"It's only a lamp," he said, "just a lamp; and it's hung there for the sole purpose of showing Sophy's eyes. When she's not there, they put it out—for what's the use of it?"
"They put it out when I'm not there?"
"I've noticed it happen a dozen times of late."
"It lights up again when I come, Monseigneur?"
"Ah, then I forget to look!"
"You get very little sun anyhow, then!"
"I've something so much better."
It is pathetic to read—pathetic that she should have set it down as though every word of it were precious—set it down as minutely as she chronicled the details of the critical hours to which fate was soon to call her.

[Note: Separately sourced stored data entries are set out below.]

import Literature.MathematicalPhysics.QuantumFieldTheory.Balaban1983to89.B1Eq324BenfattoKernelSect5LedgerDischargeLower
import HarnessLib

/-!
# `Balaban1983to89.B1Eq324BenfattoKernelSect5LedgerBridgeUpper` — the nI-FORM CONVERSION of the class (4.6) knit's geometric ledger
([BenfattoEtAl1978] §5 (5.36) «In this case also we get (4.6)», class road of [Balaban1985BackgroundPropagators] Sect. E)

WHY THIS MODULE (cell `pub-ymgap`, seat `dag-n08-b` gen 13; node N08 [Balaban1985UV3]).  The (4.6) twin of `…KernelSect5LedgerBridge`.  Seat n08-c's
class (4.6) knit `…KernelSect5UpperAssembly.integral_condFieldK_le_exp_cumulantSum_add_of_ledger` (p627321, at the stopping index) displays its errors
GEOMETRICALLY — per step `i`: `err₅₁₁` at `(γb_i)^D` with `|J_i|`, `err₅₃₄` with `|Γ̄₁(B_i)|`, `|B_i|·L^d`, the UNION-centre price `2P′_i` as two sums over
`(Λ−σ_{i+1}) ∖ ((C_i+τ_i) ∪ Γ₁(B_i))`, per-box errors summed over `m ∈ B_i` with `|shrink(m)|`, the cumulant bounds with `|J_i+τ_i|`, `|B_i|`, `|Γ̄₁(B_i)|`, and
free letters `K_u(i)`, `K₀(i)`, `ε₃₁(i)` tied to the rows (`hKuI`, `hε₁`, `hε₂` at a far radius `R`).  The upper ledger pack of this seat
(`…KernelSect5LedgerDischargeUpper.upperpack_class`) is stated in nI-FORM (counts `↦ nI`, `nI·L^d`; the union price by its closed majorant
`…KernelSect5LedgerPrice.two_mul_price_union_le_closed` with `C_u = (1 + VM/(γ_A−J_c))²`; letters at `K_u := (1 + M₂V₄/(γ_A−J_c)(γ+1))c`,
`K₀ := max(max 1 (1/(γ_A−J_c))) K_u`, `ε₃₁ := ε₁ + M₂V₄/(γ_A−J_c)(γe^{−θ(w−v)/4} + e^{−θR/4})c(1+√d(L−1))`; `|shrink| ↦ L^d`).  This file is the socket
between the two at ANY far radius `R` (the pack takes `R = b³`): the geometric summand at cut-off `c` is `≤` the nI-form step whenever `J ≠ ∅`, `J ⊆ I`,
`|J| ≤ nI`, under the corridor-width rows `1 ≤ θw`, `4J_c/γ_A ≤ (θw)²`; summed over the `m` steps, the knit's `hledger` follows from any bound `E` of the
nI-form ledger (no Appendix-A term on the upper side).

WHAT IS PROVED (two theorems, no definition, no named fact, no `sorry`; axioms standard).
* §1 ★★ `step_geometric_le_nI_upper` — ONE STEP: geometric (4.6) summand at cut-off `c` (frame `σ`, shift `τ`, conditioning set `C`, data `J ⊆ I`) `≤`
  nI-form upper step at `c`; term-by-term count monotonicity (`card_corridorsBar_le`, `Finset.card_image_le`, `card_shrink_le` at three positions, the
  `min 1 (·)`-power by `Real.rpow_le_rpow`) and the closed union price `two_mul_price_union_le_closed` + `boxes_meet_of_subset_image`; no estimate of print.
* §2 ★★★ `ledger_geometric_le_nI_upper` — THE (4.6) KNIT'S LEDGER FROM THE nI-FORM LEDGER: `Σ_{n<m}(nI-form upper step at b_n) ≤ E ⟹
  Σ_{n<m}(geometric upper summand at b_n) ≤ E` under `J_n ≠ ∅`, `J_n ⊆ I_n`, `|J_n| ≤ nI` (`n < m`); the left member is LITERALLY p627321's `hledger` with
  the letters substituted, the hypothesis LITERALLY `upperpack_class`'s left-hand side at `b/γ^{j+1} ↦ bs j`, `R ↦ b³`.

HONEST SCOPE / NOT HERE.  Pure count/letter bookkeeping (no measure, no new estimate); the stopping index, `nI ≥ |I_0|`, the parameters and the row ties
are the consumer's one-liners (`…Ineq46Class`).  Count-neutral Literature helper of the class road (our class form of [BenfattoEtAl1978] §5; the port is
NOT commissioned); nothing of [Balaban1985UV3]/[Balaban1984UV2] is asserted; node N08 is NOT discharged; no summit statement is proved; the Yang–Mills
mass gap (Clay) is NOT proved by any of this.
-/

noncomputable section

open Finset
open scoped BigOperators Nat

namespace Literature.MathematicalPhysics.QuantumFieldTheory.Balaban1983to89.B1Eq324BenfattoKernelSect5LedgerBridgeUpper

open Literature.MathematicalPhysics.QuantumFieldTheory.Balaban1983to89.B1Eq324BenfattoLemma
open Literature.MathematicalPhysics.QuantumFieldTheory.Balaban1983to89.B1Eq324BenfattoSect5Boxes
open Literature.MathematicalPhysics.QuantumFieldTheory.Balaban1983to89.B1Eq324BenfattoSect5Eq511 (s1Const)
open Literature.MathematicalPhysics.QuantumFieldTheory.Balaban1983to89.B1Eq324BenfattoSect5ErrTermLedger (s1Const_nonneg)
open Literature.MathematicalPhysics.QuantumFieldTheory.Balaban1983to89.B1Eq324BenfattoSect5Eq534 (corridorsBar card_corridorsBar_le)
open Literature.MathematicalPhysics.QuantumFieldTheory.Balaban1983to89.B1Eq324GaussianMomentLeaf (momentConst one_le_momentConst)
open Literature.Probability.LatticeModels (setPartitions)
open Literature.MathematicalPhysics.QuantumFieldTheory.Balaban1983to89.B1Eq324BenfattoSect5LedgerDischarge (sum_adm_geom_nonneg_le)
open Literature.MathematicalPhysics.QuantumFieldTheory.Balaban1983to89.B1Eq324BenfattoKernelSect5LedgerPrice
open Literature.MathematicalPhysics.QuantumFieldTheory.Balaban1983to89.B1Eq324BenfattoSect5Eq524 (card_shrink_le)

variable {d : ℕ}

Yet, was she wrong? Days of idleness are not always the emptiest; life may justify its halts; our spirits may mount to their sublimest pitch in hours of play. At least, the temper of that holiday, and her eager prizing and recording of it, show well the manner of woman that she was—her passionate love of beauty, her eager stretching out to all that makes life beautiful, her spirit, sensitive to all around, taking color from this and that, reflecting back every ray which the bounty of nature or of man poured upon it, her great faculty of living. She wasted no days or hours. Ever receiving, ever giving, she spent her sojourn in a world that for her did much, yet never could do enough, to which she gave a great love, yet never seemed to herself to be able to give enough. Perhaps she was not wrong when she called herself a pagan. She was of the religion of joy; her kindest thought of the grave was that haply through some chink in its dark walls there might creep one tiny sunbeam of memory.
They rode home together as the sun was setting—a sun of ruddy gold, behind it one bright, purple cloud, the sky beyond blue, deepening almost into black. When Praslok came in sight, she laid her hand on his with a long-drawn sigh.